I don't think you should ever need an unsafeCoerceP just to read patches
into a sequence using createHashed.  That's why a sealed patch has only one
of its two contexts sealed.

Oh, I see the trouble:  it's that you want to constrain the final state.
This is an inherently unsafe operation, so it makes sense to use
unsafeCoerceP.  Why not just use it, rather than making the patch reading
itself unsafe?  The existing unsafeCoerceP's in read_repo and
read_tentative_repo are in exactly the place where we need an unsafe
operation.  What is wrong with this?
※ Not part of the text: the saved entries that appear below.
import Mathlib.MeasureTheory.Measure.Lebesgue.VolumeOfBalls
import Mathlib.MeasureTheory.Measure.Lebesgue.Complex
import Literature.NumberTheory.Transcendental.KZProduct
import Literature.Probability.RandomMatrix.LovasAndaiDefectFunction

/-!
# Lovas–Andai's `χ₁(1) = 2π²/3` — proof

Discharge of the named fact `LovasAndai2017_chiOne_one`
(`Literature/Probability/RandomMatrix/LovasAndaiDefectFunction.lean`): the Lebesgue measure, in
the entry coordinates `z ∈ ℝ⁴` of `X = [[z0, z1], [z2, z3]]`, of the strict operator-norm unit ball
`{X : 1 − XᵀX ≻ 0}` of `ℝ^{2×2}` is `2π²/3` [LovasAndai2017, §5, real case; their Table 2].

## Proof (the elementary computation sketched in the fact file's module docstring)

* `posDef_fin_two_iff`: a real symmetric `2 × 2` matrix is positive definite iff its trace and
  determinant are positive.
* `posDef_one_sub_transpose_mul_self_iff`: with `u = a + d`, `v = c − b`, `w = a − d`,
  `s = b + c` one has `tr(1 − XᵀX) = 2 − (u²+v²+w²+s²)/4 · 2` and
  `16 det(1 − XᵀX) = (4 − (R₁+R₂)²)(4 − (R₁−R₂)²)`, `R₁ = √(u²+v²)`, `R₂ = √(w²+s²)`
  (`R₁ ± R₂` are twice the singular values of `X`), whence `1 − XᵀX ≻ 0 ⟺ R₁ + R₂ < 2`.
* The linear change `z ↦ (u, v, w, s)` has determinant `−4`
  (`Measure.addHaar_preimage_linearMap`), and
  `vol{y ∈ ℝ⁴ : |(y₀,y₁)| + |(y₂,y₃)| < 2} = 8π²/3` (`volume_sumNorm_lt_two`) by Fubini over
  `ℝ² × ℝ²` (`KZ.appendMeasurableEquiv`), the area of a disc (`Complex.volume_ball` transported to
  `Fin 2 → ℝ`), and Tonelli with an auxiliary radius variable
  (`(2 − ρ)₊² = ∫₀² 𝟙[ρ < s] 2(2 − s) ds`), ending in `∫₀² 2(2−s)s² ds = 8/3`.
  Total: `(1/4) · 8π²/3 = 2π²/3`.

## References

* [LovasAndai2017] A. Lovas, A. Andai, J. Phys. A 50 (2017) 295303, §2 Lemma 3, Def. 1, §5
  (`χ₁(1) = 2π²/3`). arXiv:1610.01410.
-/

noncomputable section

open MeasureTheory Set
open scoped ENNReal Matrix

namespace Literature.Probability.RandomMatrix

/-- A real symmetric `2 × 2` matrix is positive definite iff its trace and determinant are
positive. [folklore] -/
theorem posDef_fin_two_iff {M : Matrix (Fin 2) (Fin 2) ℝ} (hM : M.IsHermitian) :
    M.PosDef ↔ 0 < M.trace ∧ 0 < M.det := by
  have h10 : M 1 0 = M 0 1 := by
    have h := congrFun (congrFun hM 0) 1
    simpa [Matrix.conjTranspose_apply] using h
  constructor
  · intro hp
    exact ⟨hp.trace_pos, hp.det_pos⟩
  · rintro ⟨htr, hdet⟩
    rw [Matrix.trace_fin_two] at htr
    rw [Matrix.det_fin_two, h10] at hdet
    have h00 : 0 < M 0 0 := by nlinarith [sq_nonneg (M 0 1), sq_nonneg (M 0 0)]
    refine Matrix.PosDef.of_dotProduct_mulVec_pos hM fun x hx => ?_
    have hq : star x ⬝ᵥ (M *ᵥ x) =
        M 0 0 * x 0 ^ 2 + 2 * M 0 1 * x 0 * x 1 + M 1 1 * x 1 ^ 2 := by
      simp [Matrix.mulVec, dotProduct, Fin.sum_univ_two, h10]
      ring
    rw [hq]
    by_cases h1 : x 1 = 0
    · have h0 : x 0 ≠ 0 := by
        intro h0
        exact hx (funext fun i => by fin_cases i <;> simp [h0, h1])
      have : 0 < x 0 ^ 2 := by positivity
      rw [h1]
      nlinarith
    · have hx1 : 0 < x 1 ^ 2 := by positivity
      have key : M 0 0 * (M 0 0 * x 0 ^ 2 + 2 * M 0 1 * x 0 * x 1 + M 1 1 * x 1 ^ 2) =
          (M 0 0 * x 0 + M 0 1 * x 1) ^ 2 + (M 0 0 * M 1 1 - M 0 1 * M 0 1) * x 1 ^ 2 := by ring
      have hpos :
          0 < (M 0 0 * x 0 + M 0 1 * x 1) ^ 2 + (M 0 0 * M 1 1 - M 0 1 * M 0 1) * x 1 ^ 2 := by
        have : 0 < (M 0 0 * M 1 1 - M 0 1 * M 0 1) * x 1 ^ 2 := mul_pos hdet hx1
        nlinarith [sq_nonneg (M 0 0 * x 0 + M 0 1 * x 1)]
      nlinarith

/-- The open disc of radius `ρ` in `ℝ²` (coordinates `Fin 2 → ℝ`) has area `π ρ²` (`0` if `ρ ≤ 0`).
[folklore] -/
theorem volume_disc_fin_two (ρ : ℝ) :
    volume {b : Fin 2 → ℝ | Real.sqrt (b 0 ^ 2 + b 1 ^ 2) < ρ} =
      ENNReal.ofReal ρ ^ 2 * NNReal.pi := by
  have hpre : Complex.measurableEquivPi ⁻¹' {b : Fin 2 → ℝ | Real.sqrt (b 0 ^ 2 + b 1 ^ 2) < ρ} =
      Metric.ball (0 : ℂ) ρ := by
    ext a
    simp only [mem_preimage, mem_setOf_eq, Complex.measurableEquivPi_apply, Metric.mem_ball,
      dist_zero_right, Matrix.cons_val_zero, Matrix.cons_val_one]
    rw [Complex.norm_eq_sqrt_sq_add_sq]
  rw [← Complex.volume_preserving_equiv_pi.measure_preimage
    (by
      refine (measurableSet_lt ?_ measurable_const).nullMeasurableSet
      fun_prop), hpre, Complex.volume_ball]


/-- The Euclidean norm on `ℝ²` is measurable. [folklore] -/
theorem measurable_normTwo :
    Measurable fun a : Fin 2 → ℝ => Real.sqrt (a 0 ^ 2 + a 1 ^ 2) := by
  have : Continuous fun a : Fin 2 → ℝ => Real.sqrt (a 0 ^ 2 + a 1 ^ 2) := by fun_prop
  exact this.measurable

/-- Auxiliary one-variable identity: `(2 − ρ)₊² = ∫_{0<s<2} 𝟙[ρ < s] · 2 (2 − s) ds` for `ρ ≥ 0`.
[folklore] -/
theorem ofReal_two_sub_sq_eq_lintegral {ρ : ℝ} (hρ : 0 ≤ ρ) :
    ENNReal.ofReal (2 - ρ) ^ 2 =
      ∫⁻ s in Ioo (0 : ℝ) 2, (Ioi ρ).indicator (fun s => ENNReal.ofReal (2 * (2 - s))) s := by
  rw [lintegral_indicator measurableSet_Ioi, Measure.restrict_restrict measurableSet_Ioi]
  have hset : Ioi ρ ∩ Ioo 0 2 = Ioo ρ 2 := by
    ext s
    simp only [mem_inter_iff, mem_Ioi, mem_Ioo]
    constructor
    · rintro ⟨h1, -, h3⟩
      exact ⟨h1, h3⟩
    · rintro ⟨h1, h3⟩
      exact ⟨h1, by linarith, h3⟩
  rw [hset]
  rcases lt_or_ge ρ 2 with hρ2 | hρ2
  · have hint : ∫ s in ρ..2, 2 * (2 - s) = (2 - ρ) ^ 2 := by
      have : (fun s : ℝ => 2 * (2 - s)) = fun s => 4 - 2 * s := by
        funext s; ring
      rw [this, intervalIntegral.integral_sub intervalIntegrable_const
        ((by fun_prop : Continuous fun s : ℝ => 2 * s).intervalIntegrable _ _),
        intervalIntegral.integral_const, intervalIntegral.integral_const_mul, integral_id]
      simp
      ring
    rw [← ENNReal.ofReal_pow (by linarith), ← hint, intervalIntegral.integral_of_le hρ2.le,
      integral_Ioc_eq_integral_Ioo]
    rw [ofReal_integral_eq_lintegral_ofReal]
    · exact (continuous_const.mul (continuous_const.sub continuous_id)).integrableOn_Icc.mono_set
        Ioo_subset_Icc_self
    · refine (ae_restrict_iff' measurableSet_Ioo).mpr (ae_of_all _ fun s hs => ?_)
      have := hs.2
      simp only [Pi.zero_apply]
      nlinarith
  · have hempty : Ioo ρ 2 = ∅ := Ioo_eq_empty (not_lt.mpr hρ2)
    rw [hempty, Measure.restrict_empty, lintegral_zero_measure]
    have : ENNReal.ofReal (2 - ρ) = 0 := ENNReal.ofReal_eq_zero.mpr (by linarith)
    simp [this]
It *is* unsafe, and needs to be
unsafe, and it's at the exact bit of code where we know that this unsafe
operation needs to be performed.  I like that a lot more than sprinkling
the unsafe operations all over the place.

Were there more unsafeCoerceP's that you needed to add? I'm really feeling
doubtful that this Context approach is the way to go.  You can't remove the
use of unsafe operations from HashedRepo, because that is where high-level
invariant properties of repositories are defined.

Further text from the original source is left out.